100 coffees to opportunity - with Jane Merrick, Head of Marketing at Rest

Written by Danielle Owen Whitford

Jane Merrick from Sydney, Australia.


When COVID hit, Jane Merrick, like so many others, found herself looking for a new job. However, she did things a little differently, and instead of sending out 100 CVs, she set out to have 100 coffees with 100 different people. She had an amazing response of 180 coffee requests from all over the world. 88 coffees in, Jane found herself as the new head of marketing at Rest.

We recently caught up with Jane to find out more about her fascinating journey of courage, resilience, and the incredible value of building and nurturing relationships - especially when times are tough.

“People get caught up in their day-to-day work, and focus on the tasks at hand, and put relationships to the side. But the relationships are the most important piece.”

Jane Merrick

How did your 100 coffees idea come about?

Jane’s heartfelt post on LinkedIn generated 55,000 views and 180 coffee requests. (click to zoom)

Jane’s heartfelt post on LinkedIn generated 55,000 views and 180 coffee requests.

“I left my job at the beginning of March off the back of a restructure, and two weeks later, COVID hit. I knew that I had to get another job, and I knew that networking was the way to make it happen. I was reading lots of stuff around people feeling overwhelmed and fearful. 

“At that time, I was feeling quite grateful that I wasn't working. My 12-year-old was doing fine, but I had to sit with my 9-year-old daughter each day to help her with her school work. I couldn’t have done that if I was working. I was quite grateful to spend the time with her.

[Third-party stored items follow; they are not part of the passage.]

import Summits.ABC.StewartYu.PadicG3SatFrame
import Summits.ABC.StewartYu.SatBasisReduced
import HarnessLib

/-!
# Cell abc-stewartyu, WP-L.P(odd) (crux r3 `PadicCoreOddRat`, stmt-ABC-20503): the saturated frame WITH THE INDEX IDENTITY `N = |det C|`
# (reshape of line `sat-odd`: the Siegel count over the skew family needs `#satFam ≥ N·∏(2sⱼ)`, i.e. `|det C| = N` — `SatBoxCount.card_satBox_ge`)

`Summits/ABC/StewartYu/PadicG3SatFrameD.lean` — cell `abc-stewartyu` (seat p2-g6, line lead of crux r3).  Two definitions + theorems; no named fact.
WHY: `SatKit`/`RecordSupplyOddSatR` (`PadicG3SatFrame`) do not record `N = |det C|`; without it the B1 count of the record cannot be met by
degenerate saturation data (`C = 1`, `U = N·1`, `θ = α`: `#satFam = ∏(2sⱼ+1)` while `L0N ∝ 1/N`).  p1's `SatBasisReduced.exists_reduced_satFrame`
DOES deliver `(N : ℤ) = |C.det|`; this file threads it:

* `SatKitD n` — `SatKit n` plus the conjunct `(N : ℤ) = |C.det|`; `satKitD_all : ∀ n, SatKitD n` (from `exists_reduced_satFrame`);
  `satKit_of_satKitD`;
* `G3Setup.RecordSupplyOddSatRD C p n` — `RecordSupplyOddSatR` with the extra hypothesis `(F.N : ℤ) = |F.C.det|` (what the record proves);
  `recordSupplyOddSatRD_of_R` (the old supply implies the new);
* `G3Setup.frameOddRatPos_of_recordSatRD : 1 ≤ n → p ≠ 2 → SatKitD n → RecordSupplyOddSatRD C p n → FrameOddRatPos C p n`
  (the proof of `frameOddRatPos_of_recordSatR` verbatim, threading the identity).

References: Yu. V. Nesterenko, LNM 1819 (2003) Prop 4.1, §3.5 (the count of 𝔏), §4.3, §5; K. Yu, Acta Math. 211 (2013) §1.1.
-/

noncomputable section

open NormedSpace Finset Polynomial
open scoped Matrix
open Literature.NumberTheory.Transcendental
open Literature.NumberTheory.Transcendental.CW77.Setup (Tau tauNorm)
open Summit.ABC.StewartYu.GenThreeFrameSpecOdd (RecordOdd)
open Summit.ABC.StewartYu.GenThreeFrameSpecOddRat (FrameOddRatPos rootUnitsN hind_rootUnitsN)
open Summit.ABC.StewartYu.GenThreeFrameSpecTwoRat (FrameOutputReal)
open scoped Nat

namespace Summit.ABC.StewartYu

/-- **The lattice kit with the index identity**: `SatKit n` and `N = |det C|`. [cite: Nesterenko2003, §3.5 Prop 3.7, §4.3 Cor 4.5; shape only] -/
def SatKitD (n : ℕ) : Prop :=
  ∀ (α : Fin n → ℚ), (∀ j, 0 < α j) → (∀ μ : Fin n → ℤ, ∏ j, α j ^ μ j = 1 → μ = 0) →
    ∃ (θ : Fin n → ℚ) (U C : Matrix (Fin n) (Fin n) ℤ) (N : ℕ),
      (∀ i, 0 < θ i) ∧ (∀ μ : Fin n → ℤ, ∏ i, θ i ^ μ i = 1 → μ = 0) ∧
      (∀ κ : Fin n → ℤ, (∃ γ : ℚ, ∏ i, θ i ^ κ i = γ ^ 2 ∨ ∏ i, θ i ^ κ i = -γ ^ 2) → ∀ i, (2 : ℤ) ∣ κ i) ∧
      0 < N ∧ (∀ i, θ i ^ N = ∏ j, α j ^ U i j) ∧ (∀ j, α j = ∏ i, θ i ^ C j i) ∧
      U * C = (N : ℤ) • (1 : Matrix (Fin n) (Fin n) ℤ) ∧ C * U = (N : ℤ) • (1 : Matrix (Fin n) (Fin n) ℤ) ∧
      (N : ℝ) ≤ ∏ j, (2 * max 1 (Height.logHeight₁ (α j)) / Real.log 2) ∧
      (∀ j, ∑ i, |U i j| ≤ (n : ℤ) * N) ∧ (∀ j k, |C j k| ≤ ((n.factorial * N : ℕ) : ℤ)) ∧
      (∀ i, Height.logHeight₁ (θ i) ≤ ∑ j, max 1 (Height.logHeight₁ (α j))) ∧
      (N : ℤ) = |C.det|

/-- `SatKitD n → SatKit n`. [folklore] -/
theorem satKit_of_satKitD {n : ℕ} (h : SatKitD n) : SatKit n := by
  intro α hα hind
  obtain ⟨θ, U, C, N, h1, h2, h3, h4, h5, h6, h7, h8, h9, h10, h11, h12, -⟩ := h α hα hind
  exact ⟨θ, U, C, N, h1, h2, h3, h4, h5, h6, h7, h8, h9, h10, h11, h12⟩

/-- **The lattice kit with the index identity holds at every rank** (p1's `SatBasisReduced.exists_reduced_satFrame`, which records
`N = |det C|`, weakened by `sizes_weaken`). [cite: Nesterenko2003, §3.5 and §4.3 Cor 4.5; Cassels1997, Ch. I §2.2] -/
theorem satKitD_all : ∀ n, SatKitD n := by
  intro n α hα hind
  obtain ⟨θ, U, C, N, hpos, hθind, -, hkum, hNpos, hU, hC, hUC, hCU, hdet, hNle, -, hcol, hCle, hht, -⟩ :=
    SatBasisReduced.exists_reduced_satFrame α hα hind
  obtain ⟨hN', hC', hh'⟩ := SatBasisReduced.sizes_weaken (θ := θ) hNle hCle hht
  refine ⟨θ, U, C, N, hpos, hθind, hkum, hNpos, hU, hC, hUC, hCU, hN', hcol, fun j k => ?_, hh', hdet⟩
  push_cast
  exact hC' j k

namespace G3Setup

variable {p : ℕ} [Fact p.Prime]

/-- **What the record proves for one rank, INDEX-IDENTITY form**: as `RecordSupplyOddSatR`, with the extra hypothesis `N = |det C|`.
[cite: Nesterenko2003, Prop 4.1, §5; shape only] -/
def RecordSupplyOddSatRD (C : ℕ → ℝ) (p n : ℕ) [Fact p.Prime] : Prop :=
  ∀ (S : G3Setup p) (F : S.SatData) (V : Fin S.n → ℝ) (Vmax W : ℝ), S.n = n →
    (∀ j, padicValRat p (F.αo j) = 0) → (∀ i, padicValRat p (S.α i) = 0) →
    (∀ j, Height.logHeight₁ (F.αo j) ≤ V j) → (∀ j, 1 ≤ V j) → (∀ j, V j ≤ Vmax) →
    (∀ j, Real.log (max 3 (|F.bo j| : ℝ)) ≤ W) → 1 ≤ W →
    ¬ (padicValRat p (∏ j, F.αo j ^ F.bo j - 1) : ℝ) * Real.log p ≤
        C S.n * ((p : ℝ) / Real.log p) * (∏ j, V j) * (W + Real.log p + Real.log (2 * Vmax)) →
    (F.N : ℝ) ≤ ∏ j, (2 * V j / Real.log 2) →
    (∀ j, (F.Ucol j : ℤ) ≤ (S.n : ℤ) * F.N) → (∀ j k, |F.C j k| ≤ ((S.n.factorial * F.N : ℕ) : ℤ)) →
    (∀ i, Height.logHeight₁ (S.α i) ≤ ∑ j, V j) →
    ((F.N : ℤ) = |F.C.det|) →
    S.RecordSupplyAtSatR F C V Vmax W

/-- The old supply implies the index-identity supply. [folklore] -/
theorem recordSupplyOddSatRD_of_R {C : ℕ → ℝ} {n : ℕ} (h : RecordSupplyOddSatR C p n) : RecordSupplyOddSatRD C p n :=
  fun S F V Vmax W hn h1 h2 h3 h4 h5 h6 h7 h8 h9 h10 h11 h12 _ => h S F V Vmax W hn h1 h2 h3 h4 h5 h6 h7 h8 h9 h10 h11 h12

/-- **THE KUMMER-FREE ODD-`p` FRAME FROM THE LATTICE KIT (with index identity) AND THE RECORD'S SUPPLY.**
[cite: Nesterenko2003, Prop 4.1, §3.5, §4.3, §5] -/
theorem frameOddRatPos_of_recordSatRD {C : ℕ → ℝ} {n : ℕ} (hn : 1 ≤ n) (hp2 : p ≠ 2) (hkit : SatKitD n)
    (hrec : RecordSupplyOddSatRD C p n) : FrameOddRatPos C p n := by
  classical
  intro α b V Vmax W hpos hα hind hV hV1 hVmax hb hW hW1 hneg
  have hp3 : 3 ≤ p := G3FrameData.three_le_of_prime_ne_two hp2
  -- the reduced saturated basis
  obtain ⟨θ, U, Cm, Nn, hθpos, hθind, hθK, hNn, hU, hC, hUC, hCU, hNle, hUle, hCle, hθh, hdet⟩ := hkit α hpos hind
  have hθne : ∀ i, θ i ≠ 0 := fun i => (hθpos i).ne'
  have hαne : ∀ j, α j ≠ 0 := fun j => (hα j).1
  -- `θ` are `p`-adic units: `N·ord_p θᵢ = Σⱼ Uᵢⱼ ord_p αⱼ = 0`
  have hθv : ∀ i, padicValRat p (θ i) = 0 := by
    intro i
    have h := SatCoords.natCast_mul_padicValRat_prod_zpow (q := p) α θ U Nn hαne hU (Pi.single i 1)
    have h1 : ∏ i', θ i' ^ (Pi.single i (1 : ℤ) : Fin n → ℤ) i' = θ i := by
      rw [Finset.prod_eq_single i (fun i' _ hi' => by rw [Pi.single_eq_of_ne hi', zpow_zero]) (fun h => absurd (mem_univ i) h),
        Pi.single_eq_same, zpow_one]
    rw [h1] at h
    have h0 : ∑ j, (Pi.single i (1 : ℤ) ᵥ* U) j * padicValRat p (α j) = 0 :=
      sum_eq_zero fun j _ => by rw [(hα j).2, mul_zero]
    rw [h0] at h
    rcases mul_eq_zero.mp h with h2 | h2
    · exact absurd (by exact_mod_cast h2 : Nn = 0) hNn.ne'
    · exact h2
  -- the transported coefficients `b̃ = b ᵥ* C` and their pivot
  set bt : Fin n → ℤ := b ᵥ* Cm with hbt
  have hbtU : bt ᵥ* U = (Nn : ℤ) • b := by
    rw [hbt, Matrix.vecMul_vecMul, hCU, Matrix.vecMul_smul, Matrix.vecMul_one]
  have hbt0 : bt ≠ 0 := by
    intro h0
    apply hb
    have h1 : (Nn : ℤ) • b = 0 := by rw [← hbtU, h0, Matrix.zero_vecMul]
    funext j
    have := congrFun h1 j
    simp only [Pi.smul_apply, smul_eq_mul, Pi.zero_apply, mul_eq_zero] at this
    rcases this with h2 | h2
    · exact absurd (by exact_mod_cast h2 : Nn = 0) hNn.ne'
    · exact h2
  obtain ⟨k₀, hbk₀, hbmin⟩ := G3FrameData.exists_pivot (p := p) bt hbt0
  -- the set-up on `θ` and its saturation datum
  set S : G3Setup p := G3Setup.ofData hp3 θ hθne hθv bt k₀ hbk₀ hbmin with hSdef
  have hSn : S.n = n := rfl
  set F : S.SatData := SatData.mk α hpos hθpos U Cm Nn hNn hU hC hUC hCU b rfl with hFdef
  -- the negated bound, transported (`∏ θ^{b̃} = ∏ α^b`)
  have hnegS : ¬ (padicValRat p (∏ j, F.αo j ^ F.bo j - 1) : ℝ) * Real.log p ≤
      C S.n * ((p : ℝ) / Real.log p) * (∏ j, V j) * (W + Real.log p + Real.log (2 * Vmax)) := hneg
  -- the kit's size data in the record's form
  have hmaxV : ∀ j, max 1 (Height.logHeight₁ (α j)) ≤ V j := fun j => max_le (hV1 j) (hV j)
  have hNV : (F.N : ℝ) ≤ ∏ j, (2 * V j / Real.log 2) := by
    refine hNle.trans (prod_le_prod (fun j _ => by positivity) fun j _ => ?_)
    have hl2 : 0 < Real.log 2 := Real.log_pos one_lt_two
    exact div_le_div_of_nonneg_right (by linarith [hmaxV j]) hl2.le
  have hUcol : ∀ j, (F.Ucol j : ℤ) ≤ (S.n : ℤ) * F.N := fun j => by rw [F.cast_Ucol]; exact hUle j
  have hθhV : ∀ i, Height.logHeight₁ (S.α i) ≤ ∑ j, V j := fun i => (hθh i).trans (sum_le_sum fun j _ => hmaxV j)
  obtain ⟨m, s, Lc, L₀, H, Sh, X₀, T₀, N, T, Nh, X', S₀, den₀, M₀, Xb, Amax, D₀, D, hT₀, hN00, hT00, hΛ, hΛm, hLc, hcount, hden₀, hR, hXb,
    hAmax, hA, hpacks, hXfin, hSfin, hD₀, hD, hrecord⟩ :=
    hrec S F V Vmax W rfl (fun j => (hα j).2) hθv hV hV1 hVmax hW hW1 hnegS hNV hUcol hCle hθhV hdet
  -- twist data and the signed Kummer condition of `θ`
  obtain ⟨ζ, r, hζ, hζM, hζ1, hη⟩ := G3Setup.ofData_exists_zeta hp3 θ hθne hθv bt k₀ hbk₀ hbmin
  have hindS : ∀ T₁ : Finset (Fin S.n), T₁.Nonempty → ¬ IsSquare (∏ j ∈ T₁, S.α j) ∧ ¬ IsSquare (-∏ j ∈ T₁, S.α j) :=
    fun T₁ hT₁ => G3FrameData.not_isSquare_prod_of_kummer S.α hθK T₁ hT₁
  -- START
  obtain ⟨𝔏, μb, pv, h𝔏, hμb, hstart⟩ := start_sat F m Lc (fun j => F.N * s j) L₀ (fun ℓ₀ => S.Rl H Sh 0 (ℓ₀, 0)) X₀ T₀ hT₀ hΛm
    (Icc (-(X₀ : ℤ)) X₀ ×ˢ tauSetR S.n S.j₀ T₀) rfl hcount den₀ hden₀ M₀ hR hXb hAmax hA
  obtain ⟨hK0, hH, hO, hKs⟩ := hpacks 𝔏 h𝔏
  have hRl0 : (fun i : ℕ × (Fin S.n → ℤ) => S.Rl H Sh 0 (i.1, 0)) = S.Rl H Sh 0 := by
    funext i; unfold Rl; rfl
  rw [hRl0] at hstart
  have hstart' : S.LvInvSatI F (S.Rl H Sh 0) (S.unk L₀ 𝔏) (fun i => i.2 - μb) (fun _ => 1) pv (fun k => -(Lc k : ℤ) - μb k) (S.Lb Lc 0)
      (fun j => -((F.N * s j : ℕ) : ℤ) - (μb ᵥ* F.U) j) (S.Lb (fun j => F.N * s j) 0) ⌈((S.unk L₀ 𝔏).card : ℝ) * Amax⌉ m
      {x : ℤ | |x| ≤ (N 0 0 : ℤ)} (T 0 0) := by
    rw [hN00, hT00]; exact hstart
  have hlev0 := LvInvSatI.kchain (subset_refl _) hΛ (N 0) (T 0) 0 S.n (fun ν _ h1 => hK0 ν (by omega)) hstart'
  rw [zero_add] at hlev0
  have hst0 : S.LevelStateSat F H Sh Lc (fun j => F.N * s j) (S.unk L₀ 𝔏) pv ⌈((S.unk L₀ 𝔏).card : ℝ) * Amax⌉ m 0 (N 0 S.n) (T 0 S.n) := by
    refine ⟨S.unk L₀ 𝔏, fun i => i.2 - μb, fun _ => 1, _, _, subset_refl _, ?_, hlev0⟩
    intro i _ i' _
    constructor
    · intro h
      funext j
      have hj := congrFun h j
      simp only [Pi.sub_apply] at hj
      omega
    · intro h
      simp only [h]
  -- the levels
  have hn1 : 1 ≤ S.n := hSn ▸ hn
  have hfinal := levelsSat hn1 hΛ hΛm hζ hζM hζ1 r hη hindS N T Nh hH hO hKs hst0 Sh le_rfl
  -- the output at the real root point, `bo`-directions with the pivot of `b`
  obtain ⟨j₀, hbj₀, -⟩ := G3FrameData.exists_pivot (p := p) b hb
  obtain ⟨B, v, sgn, lo, vlo, hBU, hinj, hlast⟩ := hfinal
  have hlast' : S.LvInvSatI F (fun i => FeldmanBasis.feldR i.1 H) B v sgn pv lo (S.Lb Lc Sh) vlo (S.Lb (fun j => F.N * s j) Sh)
      ⌈((S.unk L₀ 𝔏).card : ℝ) * Amax⌉ m {x : ℤ | |x| ≤ (N Sh S.n : ℤ)} (T Sh S.n) :=
    hlast.congr_R fun i _ t x => S.hasse_Rl_last H Sh i t x
  have hdeg : ∀ i ∈ B, i.1 ≤ L₀ := by
    intro i hi
    have := hBU hi
    unfold unk at this
    have := (mem_product.mp this).1
    rw [mem_range] at this
    omega
  have hout := hlast'.frameOutputSat hdeg hinj hXfin hSfin j₀
  refine ⟨j₀, D₀, S₀, X', D, rootUnitsN F.N F.αo F.hαo, hbj₀, hind_rootUnitsN F.N F.hN F.αo F.hαo hind, ?_, hrecord⟩
  exact frameOutputReal_mono hD₀ hD hout

end G3Setup

end Summit.ABC.StewartYu

end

“Also, the weather in Sydney was incredible. We live near the beach and it was beautiful. I became very appreciative of what I had. So I put this post on LinkedIn. It was quite reflective. And I said ‘to stay connected, I am aiming to have 100 coffees’. And, yeah, it went viral.

“I just read somewhere that it’s 100 coffees between now and your next role.”

”It had this incredible reaction. All these people responded to me. It was a combination of people I knew, but I was really surprised by the number that I didn’t know - random strangers reaching out to have a coffee. And it just went from there.”

100 coffees with strangers sounds quite daunting… how did you deal with overwhelm?

“I was very overwhelmed at the beginning. I wanted to connect with people straight away and had that expectation on myself to respond. At one point I was doing 10-15 a week, 3-4 a day. I realised that I didn’t need to put that time pressure on myself, and started to prioritise the connections. It didn’t matter if I didn’t connect with people I didn’t know for a month or so. Plus people change things. I just had to be patient with myself.”

Did the gloom of impostor syndrome creep in? If so, how did you keep it at bay?

Jane grabbing a virtual coffee with Pioneera’s Dane Alexander.


“The impostor syndrome lasted for a little bit. It was intimidating at first. But the catch ups were one-on-one, somewhat personal and direct. People were quite vulnerable and open to talking about things they wouldn't normally talk about in that situation. Once you start working through it, and having these types of conversations, they’re no longer intimidating or scary.” Jane is grabbing a virtual coffee with Pioneera’s Dane Alexander.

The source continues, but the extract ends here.